[Opening Supplied data section]

/-!
# (xii-d) AT THE TRANSPORT FAMILY `mq v := (ψ_v)_* mG v`: every arithmetic AND analytic hypothesis of ★ (E3c)
# `MatchingAdeleG.exists_isEulerOnClasses_ofLocalAdelic` discharged
(Rogawski (1990), §4.3 pp. 43–44, §4.9 p. 54, §5.4 (5.4.3) pp. 72–73, §14.2 (14.2.1) p. 232; Kottwitz (1986) Prop. 7.1; Gelbart (1975) §10)

Topic `NumberTheory/Rogawski1990`; namespace `Literature.NumberTheory.Rogawski1990`.  THEOREMS ONLY: no definition, no named fact, no instance,
no `sorry`.  Cell `pub/hodgecm-mathlib`, ENGINE T1 (crux item stmt-HodgeConjecture-24833), F0P3a row (E3t) (GO #88 (a)): what ED 1.19c's per-pin
lemma `IsPinned.sjG_isEulerOnClasses` reads in ONE `exact`.

★ (E3c) proves the Σ–Π exchange `IsEulerOnClasses 𝒞_𝐀(γ₀) (ofLocalAdelic mq mqi) T.eval S …` for ANY local families `mq v` on the quasi-split group
`G = U(Φ₃)` under: the [Kt₄]-7.1 fact, admissibility of `mq v` on the regular classes, the two normalisations `hnormγ` ∕ `hnorm`, and the
integrability `hFi` of the orbital integrands at the classes of `𝒞_𝐀(γ₀)`.  Here `mq` is the kit's DERIVED family — the transport of the inner
form's families along the local congruences, `mq v := (mG v).transport (ψ v).toMulEquiv (ψ v).continuous (ψ v).symm.continuous`
(SPEC-ed1.19 §2 (mq)) — and ALL of those hypotheses are discharged from data and pins that the kit carries:

* the fact: ★ `MatchingAdeleGEventuallyKConj_holds` (F0P3a-p03);
* admissibility: `mG v` canonical ⇒ admissible (★ `IsCanonical.isAdmissibleOn`) ⇒ `ψ_* mG v` admissible (★ F1 `forall_isAdmissibleOn_isRegularElt_transport`);
* `hnormγ` ∕ `hnorm`: ★ (MQ) `UnitaryGroup.exists_isNormalisedOff_transport_toAdelic` ∕ `UnitaryGroup.forall_exists_isNormalisedOff_transport_matchingAdeleG`
  (canonicity of `mq v` for the normalised `νq v` holds OFF the level-matching set `S₀` only — which is all `IsNormalisedOff` reads), with ★
  `compactCoreCentralizerLevelAE_of_hermitian` at `Φ₃` (as in ★ E3d);
* `hFi`: ★ `MatchingAdeleG.integrable_descConj_out_of_mem_classes` (regular adelic classes are CLOSED, F0P3a-p03) for the measure `ofLocalAdelic mq mqi c`,
  which is finite on compacta by ★ Q4-C3 `OrbitalMeasureFamily.ofLocalAdelic_admissible` — its normalisation input at `out c` is again (MQ) (`out c`
  is the adèle of a matching adèle, ★ `MatchingAdeleG.mem_classes_iff_forall`), its admissibility inputs are the regularity of `(out c)_v ↔ (γ₀)_v`
  and of `(out c)_∞ ↔ γ₀ ⊗ 1` (★ `corresponds_toLocal_toAdelic`, ★ `corresponds_cmRationalToArch`, ★ `isRegularElt_of_isConj`).

* §1 **`MatchingAdeleG.integrable_descConj_ofLocalAdelic_of_mem_classes`** — the `hFi` of ★ (E3c) for ANY `mq` admissible on the regular
  classes, `mqi` admissible, `mq` normalised off a finite set at every matching adèle (generic in `mq`; its own budget of heartbeats);
* §2 `transport_isAdmissibleOn_isRegularElt_of_eq` — admissibility of an opaque `mq = ψ_* mG` (★ F1 moved along `hmq`);
* §3 **`MatchingAdeleG.exists_isEulerOnClasses_transport_of_eq`** — binders `(mG) (ψ) (hcorr') (S₀) (hψK) (νG) (νq) (hK) (hKq) (hcan) (mq) (hmq : ∀ v,
  mq v = (mG v).transport …) (mqi) (hadmA) {γ₀} (hreg) {γ} (hγ) (T) (hT)`; conclusion = ★ (E3c)'s verbatim at `mq` (the kit reads it with
  `mq := 𝔨.mq`, `hmq := fun _ => rfl` — no kit-sized family term is unfolded);
* **`MatchingAdeleG.exists_isEulerOnClasses_transport`** — the same without `(mq) (hmq)`, conclusion at the literal family
  `fun v => (mG v).transport (ψ v).toMulEquiv (ψ v).continuous (ψ v).symm.continuous`.
What remains as hypotheses is exactly the kit's currency: the inner form's canonical local families `mG` for Haar measures `νG v` with
`νG v (U(H)(𝒪_v)) = 1` (guard `hK`, pin `canonical`), the local congruences `ψ_v` class-preserving backwards and level matching off `S₀` (pin (Ψ⁺)),
ONE normalised Haar measure `νq v` on `U(Φ₃)(L⁺_v)` (★ `exists_isHaarMeasure_cmLocalIntegralLevel_eq_one`), and the archimedean family `mqi`
admissible on the regular classes (pin (ix′)).  HC_CM is proved only modulo the printed citations until rung 0 closes; this file is unconditional.

## References
* [Rogawski1990] J. D. Rogawski, *Automorphic Representations of Unitary Groups in Three Variables*, Ann. of Math. Stud. 123 (1990), §4.3 pp. 43–44,
  §4.9 p. 54, §5.4 (5.4.3) pp. 72–73, §14.2 (14.2.1) p. 232.
* [Kottwitz1986] R. E. Kottwitz, *Stable trace formula: elliptic singular terms*, Math. Ann. 275 (1986), Prop. 7.1.
* [Gelbart1975] S. Gelbart, *Automorphic forms on adele groups*, Ann. of Math. Stud. 83 (1975), §10 pp. 154–155.
-/

set_option autoImplicit false

noncomputable section

open NumberField IsDedekindDomain Filter Function MeasureTheory
open scoped MatrixGroups

namespace Literature.NumberTheory.Rogawski1990

open Literature.NumberTheory.Automorphic Literature.MeasureTheory.Group

section Transport

variable {L : Type} [Field L] [NumberField L] [IsCMField L] {H : Matrix (Fin 3) (Fin 3) L}
  -- Borel structures: the adelic orbit quotients of `U(Φ₃)`, the local groups of `U(Φ₃)` and their orbit quotients, the archimedean orbit quotients
  [∀ g : (UnitaryGroup.cmDatum L 3 (Matrix.of fun i j : Fin 3 => if i.val + j.val + 1 = 3 then (1 : L) else 0)).Adelic,
    MeasurableSpace ((UnitaryGroup.cmDatum L 3 (Matrix.of fun i j : Fin 3 => if i.val + j.val + 1 = 3 then (1 : L) else 0)).Adelic ⧸
      Subgroup.centralizer ({g} : Set (UnitaryGroup.cmDatum L 3 (Matrix.of fun i j : Fin 3 => if i.val + j.val + 1 = 3 then (1 : L) else 0)).Adelic))]
  [∀ g : (UnitaryGroup.cmDatum L 3 (Matrix.of fun i j : Fin 3 => if i.val + j.val + 1 = 3 then (1 : L) else 0)).Adelic,
    BorelSpace ((UnitaryGroup.cmDatum L 3 (Matrix.of fun i j : Fin 3 => if i.val + j.val + 1 = 3 then (1 : L) else 0)).Adelic ⧸
      Subgroup.centralizer ({g} : Set (UnitaryGroup.cmDatum L 3 (Matrix.of fun i j : Fin 3 => if i.val + j.val + 1 = 3 then (1 : L) else 0)).Adelic))]
  [∀ v : HeightOneSpectrum (𝓞 ↥(maximalRealSubfield L)),
    MeasurableSpace ((UnitaryGroup.cmDatum L 3 (Matrix.of fun i j : Fin 3 => if i.val + j.val + 1 = 3 then (1 : L) else 0)).Local v)]
  [∀ v : HeightOneSpectrum (𝓞 ↥(maximalRealSubfield L)),
    BorelSpace ((UnitaryGroup.cmDatum L 3 (Matrix.of fun i j : Fin 3 => if i.val + j.val + 1 = 3 then (1 : L) else 0)).Local v)]
  [∀ (v : HeightOneSpectrum (𝓞 ↥(maximalRealSubfield L)))
    (x : (UnitaryGroup.cmDatum L 3 (Matrix.of fun i j : Fin 3 => if i.val + j.val + 1 = 3 then (1 : L) else 0)).Local v),
    MeasurableSpace ((UnitaryGroup.cmDatum L 3 (Matrix.of fun i j : Fin 3 => if i.val + j.val + 1 = 3 then (1 : L) else 0)).Local v ⧸
      Subgroup.centralizer ({x} : Set ((UnitaryGroup.cmDatum L 3 (Matrix.of fun i j : Fin 3 => if i.val + j.val + 1 = 3 then (1 : L) else 0)).Local v)))]
  [∀ (v : HeightOneSpectrum (𝓞 ↥(maximalRealSubfield L)))
    (x : (UnitaryGroup.cmDatum L 3 (Matrix.of fun i j : Fin 3 => if i.val + j.val + 1 = 3 then (1 : L) else 0)).Local v),
    BorelSpace ((UnitaryGroup.cmDatum L 3 (Matrix.of fun i j : Fin 3 => if i.val + j.val + 1 = 3 then (1 : L) else 0)).Local v ⧸
      Subgroup.centralizer ({x} : Set ((UnitaryGroup.cmDatum L 3 (Matrix.of fun i j : Fin 3 => if i.val + j.val + 1 = 3 then (1 : L) else 0)).Local v)))]
  [∀ a : UnitaryGroup.arch (↥(maximalRealSubfield L)) L (IsCMField.complexConj L) 3 (Matrix.of fun i j : Fin 3 => if i.val + j.val + 1 = 3 then (1 : L) else 0),
    MeasurableSpace (UnitaryGroup.arch (↥(maximalRealSubfield L)) L (IsCMField.complexConj L) 3 (Matrix.of fun i j : Fin 3 => if i.val + j.val + 1 = 3 then (1 : L) else 0) ⧸
      Subgroup.centralizer ({a} : Set (UnitaryGroup.arch (↥(maximalRealSubfield L)) L (IsCMField.complexConj L) 3
        (Matrix.of fun i j : Fin 3 => if i.val + j.val + 1 = 3 then (1 : L) else 0))))]
  [∀ a : UnitaryGroup.arch (↥(maximalRealSubfield L)) L (IsCMField.complexConj L) 3 (Matrix.of fun i j : Fin 3 => if i.val + j.val + 1 = 3 then (1 : L) else 0),
    BorelSpace (UnitaryGroup.arch (↥(maximalRealSubfield L)) L (IsCMField.complexConj L) 3 (Matrix.of fun i j : Fin 3 => if i.val + j.val + 1 = 3 then (1 : L) else 0) ⧸
      Subgroup.centralizer ({a} : Set (UnitaryGroup.arch (↥(maximalRealSubfield L)) L (IsCMField.complexConj L) 3
        (Matrix.of fun i j : Fin 3 => if i.val + j.val + 1 = 3 then (1 : L) else 0))))]
  -- Borel structures on the inner form's side: the local groups of `U(H)` and their orbit quotients
  [∀ v : HeightOneSpectrum (𝓞 ↥(maximalRealSubfield L)), MeasurableSpace ((UnitaryGroup.cmDatum L 3 H).Local v)]
  [∀ v : HeightOneSpectrum (𝓞 ↥(maximalRealSubfield L)), BorelSpace ((UnitaryGroup.cmDatum L 3 H).Local v)]
  [∀ (v : HeightOneSpectrum (𝓞 ↥(maximalRealSubfield L))) (x : (UnitaryGroup.cmDatum L 3 H).Local v),
    MeasurableSpace ((UnitaryGroup.cmDatum L 3 H).Local v ⧸ Subgroup.centralizer ({x} : Set ((UnitaryGroup.cmDatum L 3 H).Local v)))]
  [∀ (v : HeightOneSpectrum (𝓞 ↥(maximalRealSubfield L))) (x : (UnitaryGroup.cmDatum L 3 H).Local v),
    BorelSpace ((UnitaryGroup.cmDatum L 3 H).Local v ⧸ Subgroup.centralizer ({x} : Set ((UnitaryGroup.cmDatum L 3 H).Local v)))]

[Closing Supplied data section]

**Task details:** Look through the entries above; find each line with the word "toMulEquiv" and copy it.

**Exercise result:**
form's families along the local congruences, `mq v := (mG v).transport (ψ v).toMulEquiv (ψ v).continuous (ψ v).symm.continuous`
  `fun v => (mG v).transport (ψ v).toMulEquiv (ψ v).continuous (ψ v).symm.continuous`.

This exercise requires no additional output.